In algebra, a **system of equations** is a collection of two or more equations with the same set of unknown variables. In solving these systems, the goal is to find the values of the variables that satisfy all the equations simultaneously.
This approach is critical when dealing with problems involving multiple relationships and unknowns, like our example problem where we had to figure out the pricing formula for coffee and butter.
Here, we identified:

• The equations: \( 2c + b = 18.75 \) and \( 3c + 2b = 29.50 \) captured the cost relationships of the purchases.
• The variables: \( c \) and \( b \) represented the coffee and butter's price per pound, respectively.

These equations form the basis of our problem-solving strategy.

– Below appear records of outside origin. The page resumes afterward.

import Mathlib
import Summits.CriticalPhenomena.SAWScalingLimit.Theses.SAWRenewalTightness
import Literature.Probability.RandomPlanarGeometry.SAWBridges

/-!
# Crux `AnnularMassDecay` (stmt-CriticalPhenomena-4729) — ideator 2 sketch (round 1)

First-lemma signatures for three crux idea cards (all `def … : Prop` over existing declarations;
nothing is proved here):

* card A `normal-kesten-closure-domination`: `hpBallMassDir`, `HalfPlaneBallDecay`, first lemma
    `AnnularOfHalfPlane : HalfPlaneBallDecay → AnnularMassDecay`; `DirKestenBound`,
    `RenewalWindowSparsity` (KW), `FlatHittingBound` (the θ = 0 content, implied), `PrefixFreeKestenBound`,
    `EscapeWeightedBound`, `ClosureHittingDecay` (KH), `IrreducibleBridgeSpread` (TS), `UntrappedBulk` (UB),
    `CardAChain`;
* card B `antipodal-pinning-transience`: `sectorMass`, `axisBridgeMass`, `AntipodalPinning`,
    `AxisGreenSummable`, `SectorSquareSummable`, `Card3Chain`.

Conventions: walks are the function model `SAW.Zd.saws 2 n` (start `0`, frozen after `n`), shifted by
the start vertex `u`; `lev c s v = c v₀ + s v₁` is the level functional of the unit direction `(c,s)`;
`x_c = SAW.criticalFugacity`.
-/

noncomputable section

open scoped BigOperators Classical
open Finset Literature.Probability.LatticeModels Literature.Probability.RandomPlanarGeometry

namespace Summit.CriticalPhenomena.SAWScalingLimit.Cruxes.AnnularMassDecay.Ideator2

/-- Shorthand: `x_c = 1/μ(ℤ²)`. -/
abbrev xc : ℝ := SAW.criticalFugacity

/-- Level functional of the direction `(c, s)` (meant with `c² + s² = 1`). -/
def lev (c s : ℝ) (v : Site 2) : ℝ := c * (v 0 : ℝ) + s * (v 1 : ℝ)

/-! ## Card A — Kesten in the inward normal direction: renewal window -/

/-- Half-plane-to-ball hitting mass (partial sum up to length `N`), direction `(c,s)`: `x_c`-mass of
SAWs from `u` whose vertices after the start lie strictly inside the open half-plane `{lev > lev u}`
of inward normal `(c,s)`, avoid the closed ball `B̄(z,r)` at interior times and end in it (first
entry). No disc confinement. -/
def hpBallMassDir (c s : ℝ) (u : Site 2) (z : ℂ) (r : ℝ) (N : ℕ) : ℝ :=
  ∑ n ∈ range (N + 1), ∑ _ω ∈ (SAW.Zd.saws 2 n).filter (fun ω =>
      (∀ i, 0 < i → i ≤ n → 0 < lev c s (ω i)) ∧
      (∀ i, 0 < i → i < n → r < dist (Site.toComplex (u + ω i)) z) ∧
      dist (Site.toComplex (u + ω n)) z ≤ r), xc ^ n

/-- **(HP) Half-plane ball decay** — the transfer `C⁺` of card 1 (ALIGNED form: the half-plane is
the supporting half-plane at `u` of the disc centred `z`, inward normal `e = (z-u)/|z-u|`, which may
be irrational): the hitting mass of `B̄(z,r)` is `≤ C (r/R)^θ` whenever `|u - z| ≥ R > r ≥ 1`. -/
def HalfPlaneBallDecay : Prop :=
  ∃ θ C : ℝ, 0 < θ ∧ ∀ (u : Site 2) (z : ℂ) (r R : ℝ), 1 ≤ r → r < R →
    R ≤ dist (Site.toComplex u) z → ∀ N : ℕ,
      hpBallMassDir ((z - Site.toComplex u).re / dist (Site.toComplex u) z)
        ((z - Site.toComplex u).im / dist (Site.toComplex u) z) u z r N ≤ C * (r / R) ^ θ

/-- **First lemma of card 1 (provable now, pure geometry):** for `v ∈ B(z,R)` and `|u-z| ≥ R`,
`⟨v-u, e⟩ = ⟨v-z, e⟩ + |z-u| > -R + R ≥ 0`, so every annular bridge of the crux is an aligned
half-plane walk killed at the ball (and the disc confinement is dropped by monotonicity of
nonnegative sums): (HP) implies the crux with the same `θ, C`. -/
def AnnularOfHalfPlane : Prop :=
  HalfPlaneBallDecay → Theses.SAWRenewalTightness.AnnularMassDecay

/-- Directional bridge from `0` (Madras–Slade Def. 1.2.4 with the first coordinate replaced by
`lev c s`): `lev(ω 0) < lev(ω i) ≤ lev(ω n)` for `1 ≤ i ≤ n`. -/
def IsDirBridge (c s : ℝ) (n : ℕ) (ω : ℕ → Site 2) : Prop :=
  ∀ i, 1 ≤ i → i ≤ n → lev c s (ω 0) < lev c s (ω i) ∧ lev c s (ω i) ≤ lev c s (ω n)

/-- Directional break point (Madras–Slade (4.2.1) with `lev`). -/
def IsDirBreak (c s : ℝ) (n : ℕ) (ω : ℕ → Site 2) (j : ℕ) : Prop :=
  0 < j ∧ j < n ∧ (∀ i ≤ j, lev c s (ω i) ≤ lev c s (ω j)) ∧
    ∀ i, j < i → i ≤ n → lev c s (ω j) < lev c s (ω i)

/-- `x_c`-mass of irreducible directional bridges of span `≥ t` (partial sums): the Kesten tail
`P̄ᵉ(t)` of the span law of one irreducible `e`-bridge (`t = 0`: all of them, `Aᵉ(x_c)`). -/
def dirIrrMassGe (c s : ℝ) (t : ℝ) (N : ℕ) : ℝ :=
  ∑ n ∈ range (N + 1), ∑ _ω ∈ (SAW.Zd.saws 2 n).filter (fun ω =>
      1 ≤ n ∧ IsDirBridge c s n ω ∧ (∀ j, ¬ IsDirBreak c s n ω j) ∧ t ≤ lev c s (ω n)), xc ^ n

/-- **Direction-free Kesten bound** `Aᵉ(x_c) ≤ 1` for EVERY unit direction (no unfolding needed:
`Bᵉ(x) = 1/(1-Aᵉ(x)) < ∞` for `x < x_c` by `c_n^{1/n} → μ`, then monotone convergence).
Provable now (M). -/
def DirKestenBound : Prop :=
  ∀ (c s : ℝ), c ^ 2 + s ^ 2 = 1 → ∀ N : ℕ, dirIrrMassGe c s 0 N ≤ 1

/-- Mass of directional bridges from `0` whose END is their first renewal level in `[a, b]`:
bridges with `a ≤ lev(end) ≤ b` and no break point at level `≥ a`. Its full sum is the Kesten
probability that the regenerative set of renewal LEVELS meets `[a,b]`. -/
def dirRenewalWindow (c s : ℝ) (a b : ℝ) (N : ℕ) : ℝ :=
  ∑ n ∈ range (N + 1), ∑ _ω ∈ (SAW.Zd.saws 2 n).filter (fun ω =>
      1 ≤ n ∧ IsDirBridge c s n ω ∧ a ≤ lev c s (ω n) ∧ lev c s (ω n) ≤ b ∧
      ∀ j, IsDirBreak c s n ω j → lev c s (ω j) < a), xc ^ n

/-- **(KW) Renewal-window sparsity** (Kesten-side atom of card 1): a far window of relative length
`w/T` contains a renewal level with probability `≤ C (w/T)^θ`, uniformly in the direction
(predicted `θ = 1 - 3/4 = 1/4`; with `w = 1` it contains polynomial bridge decay `u_T ≤ C T^{-θ}`). -/
def RenewalWindowSparsity : Prop :=
  ∃ θ C : ℝ, 0 < θ ∧ ∀ (c s : ℝ), c ^ 2 + s ^ 2 = 1 → ∀ (w T : ℝ), 1 ≤ w → 2 * w ≤ T →
    ∀ N : ℕ, dirRenewalWindow c s (T - w) T N ≤ C * (w / T) ^ θ

/-- **(P1) Flat hitting boundedness** (SAW-side atom of card 1, decay-free, winding included): the
half-plane-to-ball hitting mass is bounded as soon as the ball is at distance `≥ 2r`. -/
def FlatHittingBound : Prop :=
  ∃ C : ℝ, ∀ (c s : ℝ), c ^ 2 + s ^ 2 = 1 → ∀ (u : Site 2) (z : ℂ) (r : ℝ), 1 ≤ r →
    2 * r ≤ dist (Site.toComplex u) z → ∀ N : ℕ, hpBallMassDir c s u z r N ≤ C

/-! ## Card A, second half — record-closure (Doob) domination -/

/-- A finite family of directional bridges from `0` (pairs length/function) is prefix-free. -/
def PrefixFree (c s : ℝ) (F : Finset (Σ n : ℕ, (ℕ → Site 2))) : Prop :=
  (∀ p ∈ F, p.2 ∈ SAW.Zd.saws 2 p.1 ∧ 1 ≤ p.1 ∧ IsDirBridge c s p.1 p.2) ∧
  ∀ p ∈ F, ∀ q ∈ F, p.1 < q.1 → ∃ i ≤ p.1, p.2 i ≠ q.2 i

/-- **Prefix-free Kesten bound** (first lemma of card 2; provable now from `DirKestenBound` by the
Kraft inequality for prefix codes over the irreducible-bridge alphabet + unique decoding
`SAW.eq_of_append_eq`): `Σ_{B ∈ F} x_c^{|B|} ≤ 1`. -/
def PrefixFreeKestenBound : Prop :=
  ∀ (c s : ℝ), c ^ 2 + s ^ 2 = 1 → ∀ F : Finset (Σ n : ℕ, (ℕ → Site 2)), PrefixFree c s F →
    ∑ p ∈ F, xc ^ p.1 ≤ 1

/-- Record-closure (escape) mass of a killed prefix `π` of length `m` from `0`: extensions by `k ≤ K`
further SAW steps after which the whole walk is a directional bridge whose END is its first visit
above the previous record level `sup_{i ≤ m} lev(π i)`. -/
def escMass (c s : ℝ) (m : ℕ) (π : ℕ → Site 2) (K : ℕ) : ℝ :=
  ∑ k ∈ range (K + 1), ∑ _ω ∈ (SAW.Zd.saws 2 (m + k)).filter (fun ω =>
      (∀ i ≤ m, ω i = π i) ∧ IsDirBridge c s (m + k) ω ∧
      (∀ i < m + k, lev c s (ω i) ≤ ⨆ j : Fin (m + 1), lev c s (π j)) ∧
      (⨆ j : Fin (m + 1), lev c s (π j)) < lev c s (ω (m + k))), xc ^ k

/-- **Escape-weighted domination** (card 2, provable now from `PrefixFreeKestenBound`): the
first-entry prefixes of the ball, each weighted by its record-closure mass, have total `x_c`-mass
`≤ 1` — the mass form of `Σ_π x_c^{|π|} Φ(π) = P(Γ enters the ball) ≤ 1`. -/
def EscapeWeightedBound : Prop :=
  ∀ (c s : ℝ), c ^ 2 + s ^ 2 = 1 → ∀ (z : ℂ) (r : ℝ) (N K : ℕ),
    (∑ n ∈ range (N + 1), ∑ ω ∈ (SAW.Zd.saws 2 n).filter (fun ω =>
      (∀ i, 0 < i → i ≤ n → 0 < lev c s (ω i)) ∧
      (∀ i, 0 < i → i < n → r < dist (Site.toComplex (ω i)) z) ∧
      dist (Site.toComplex (ω n)) z ≤ r), xc ^ n * escMass c s n ω K) ≤ 1

/-- **(D-hit) Closure-weighted hitting decay** (Kesten-side atom of card 2, mass form of
"the Kesten walk enters a far `r`-ball with probability `≤ C (r/R)^θ`"). -/
def ClosureHittingDecay : Prop :=
  ∃ θ C : ℝ, 0 < θ ∧ ∀ (c s : ℝ), c ^ 2 + s ^ 2 = 1 → ∀ (z : ℂ) (r R : ℝ), 1 ≤ r → r < R →
    R ≤ c * z.re + s * z.im → ∀ N K : ℕ,
    (∑ n ∈ range (N + 1), ∑ ω ∈ (SAW.Zd.saws 2 n).filter (fun ω =>
      (∀ i, 0 < i → i ≤ n → 0 < lev c s (ω i)) ∧
      (∀ i, 0 < i → i < n → r < dist (Site.toComplex (ω i)) z) ∧
      dist (Site.toComplex (ω n)) z ≤ r), xc ^ n * escMass c s n ω K) ≤ C * (r / R) ^ θ

/-- **(TS) Transversal spread of one irreducible bridge** (the single genuinely two-dimensional atom
of card A): among irreducible `(c,s)`-bridges from `0` whose span reaches the near level `ℓ - r` of a
ball `B̄(z,r)` lying ahead at level `ℓ ≥ 2r` (any transversal offset), the `x_c`-mass of those whose
path visits the ball is `≤ C (r/ℓ)^θ ×` the Kesten tail `P̄ᵉ(ℓ - r)` (predicted `θ = 2 - 4/3 = 2/3`). -/
def IrreducibleBridgeSpread : Prop :=
  ∃ θ C : ℝ, 0 < θ ∧ ∀ (c s : ℝ), c ^ 2 + s ^ 2 = 1 → ∀ (z : ℂ) (r : ℝ), 1 ≤ r →
    2 * r ≤ c * z.re + s * z.im → ∀ N : ℕ, ∃ N' : ℕ,
    (∑ n ∈ range (N + 1), ∑ _ω ∈ (SAW.Zd.saws 2 n).filter (fun ω =>
      1 ≤ n ∧ IsDirBridge c s n ω ∧ (∀ j, ¬ IsDirBreak c s n ω j) ∧
      c * z.re + s * z.im - r ≤ lev c s (ω n) ∧
      ∃ i ≤ n, dist (Site.toComplex (ω i)) z ≤ r), xc ^ n)
      ≤ C * (r / (c * z.re + s * z.im)) ^ θ * dirIrrMassGe c s (c * z.re + s * z.im - r) N'

/-- **(UB) Untrapped bulk** (relative, scale-free, decay-free atom of card A): a fixed fraction
`δ` of the first-entry mass is carried by prefixes whose record-closure mass is at least `c₀`. -/
def UntrappedBulk : Prop :=
  ∃ c₀ δ : ℝ, 0 < c₀ ∧ 0 < δ ∧ ∀ (c s : ℝ), c ^ 2 + s ^ 2 = 1 → ∀ (z : ℂ) (r : ℝ), 1 ≤ r →
    r < ‖z‖ → ∀ N : ℕ, ∃ K : ℕ,
    (∑ n ∈ range (N + 1), ∑ _ω ∈ (SAW.Zd.saws 2 n).filter (fun ω =>
      (∀ i, 0 < i → i ≤ n → 0 < lev c s (ω i)) ∧
      (∀ i, 0 < i → i < n → r < dist (Site.toComplex (ω i)) z) ∧
      dist (Site.toComplex (ω n)) z ≤ r ∧ escMass c s n ω K < c₀), xc ^ n)
      ≤ (1 - δ) * hpBallMassDir c s 0 z r N

/-- The two compositions card A asks crux-plan to kernel-check (bookkeeping, M-sized each):
renewal decomposition + Kraft give the Kesten hitting bound; domination gives (HP). -/
def CardAChain : Prop :=
  (DirKestenBound → RenewalWindowSparsity → IrreducibleBridgeSpread → ClosureHittingDecay) ∧
  (UntrappedBulk → ClosureHittingDecay → HalfPlaneBallDecay)

/-! ## Card B — antipodal pinning and transverse transience -/

/-- Sector-confined annular crossing mass: walks from `u₁ = (-R, 0)` whose interior vertices lie in
the open west quarter-sector `{|y| < -x}` of the annulus `1 < |v| < R` and which end at first entry
of the closed unit ball (necessarily at `(-1,0)`). -/
def sectorMass (R : ℕ) (N : ℕ) : ℝ :=
  ∑ n ∈ range (N + 1), ∑ _ω ∈ (SAW.Zd.saws 2 n).filter (fun ω =>
      (∀ i, 0 < i → i < n →
        1 < dist (Site.toComplex (![-(R : ℤ), 0] + ω i)) 0 ∧
        dist (Site.toComplex (![-(R : ℤ), 0] + ω i)) 0 < R ∧
        |((![-(R : ℤ), 0] + ω i) 1 : ℝ)| < -((![-(R : ℤ), 0] + ω i) 0 : ℝ)) ∧
      dist (Site.toComplex (![-(R : ℤ), 0] + ω n)) 0 ≤ 1), xc ^ n

/-- Renewal Green function on the axis: `x_c`-mass of bridges from `0` ending exactly at `(x, 0)`
(`= P(Γ has a renewal point at (x,0))`, Madras–Slade (8.1.18)). -/
def axisBridgeMass (x : ℤ) (N : ℕ) : ℝ :=
  ∑ n ∈ range (N + 1),
    ∑ _ω ∈ (SAW.Zd.sawFun 2 n ![x, 0]).filter (fun ω => SAW.Zd.IsBridge n ω), xc ^ n

/-- **Antipodal pinning** (first lemma of card 3, provable now): glue a west-sector crossing, the two
steps through the virgin centre, and a reversed east-sector crossing into ONE bridge of span `2R`
pinned at both ends: `S(R)² x_c² ≤ G^K((-R,0),(R,0)) (≤ u_{2R} ≤ 1)`. -/
def AntipodalPinning : Prop :=
  ∀ R N : ℕ, 2 ≤ R → sectorMass R N ^ 2 * xc ^ 2 ≤ axisBridgeMass (2 * R) (2 * N + 2)

/-- **Transverse transience** in mass form (shared atom with crux stmt-7117's card
`kesten-product-renewal-dictionary`): the expected number of renewal points of the Kesten walk on
its own axis is finite. -/
def AxisGreenSummable : Prop :=
  ∃ C : ℝ, ∀ K N : ℕ, ∑ x ∈ range (K + 1), axisBridgeMass x N ≤ C

/-- Consequence targeted by card 3: square-summability over ALL scales of the sector-confined
crossing masses (hence `S(R) → 0`, and `S(R) ≲ R^{-1/2}` along a density-one set of scales). -/
def SectorSquareSummable : Prop :=
  ∃ C : ℝ, ∀ K N : ℕ, ∑ R ∈ range (K + 1), sectorMass R N ^ 2 ≤ C

/-- The composition card 3 asks a prover to check first (pure algebra over the two defs above). -/
def Card3Chain : Prop := AntipodalPinning → AxisGreenSummable → SectorSquareSummable

end Summit.CriticalPhenomena.SAWScalingLimit.Cruxes.AnnularMassDecay.Ideator2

We used them to determine the cost of individual items, knowing the total costs of combined purchases.
Utilizing systems of equations enables us to describe multiple constraints and solve for them by using various methods like substitution or elimination. The process you choose depends on which will simplify the problem into easily solvable parts.

**Problem-solving in algebra** involves systematic strategies that break down complex problems into simpler parts. In solving the exercise, we adopted the substitution method. This method is highly effective when you can easily express one variable in terms of another.
Steps taken to tackle the problem:

• **Identifying variables and their relationships:** We started by setting variable representations, \( c \) for coffee and \( b \) for butter.
• **Formulating relevant equations:** From the purchase scenarios, we came up with two equations.
• **Simplifying the problem:** We isolated \( b \) from the first equation to substitute into the second equation, which helped us reduce it to an equation with just one variable.

These steps provide a logical flow to tackle tricky algebraic questions. Once the equations are simplified to contain only one variable, solving becomes more straightforward.

Calculating the **price per unit** of items is essential when trying to understand the value of individual components in a combined purchase.
In our example problem:

• We used the derived equations \( 2c + b = 18.75 \) and \( 3c + 2b = 29.50 \) to solve for individual prices.
• After calculating, the price per pound came out to \( \\(8 \) for coffee and \( \\)2.75 \) for butter.

Understanding prices per unit is valuable not only in academics but also in real-world scenarios like budgeting and cost analysis.
This concept teaches us how to efficiently allocate resources and assess product value, considering each item's contribution to the whole cost.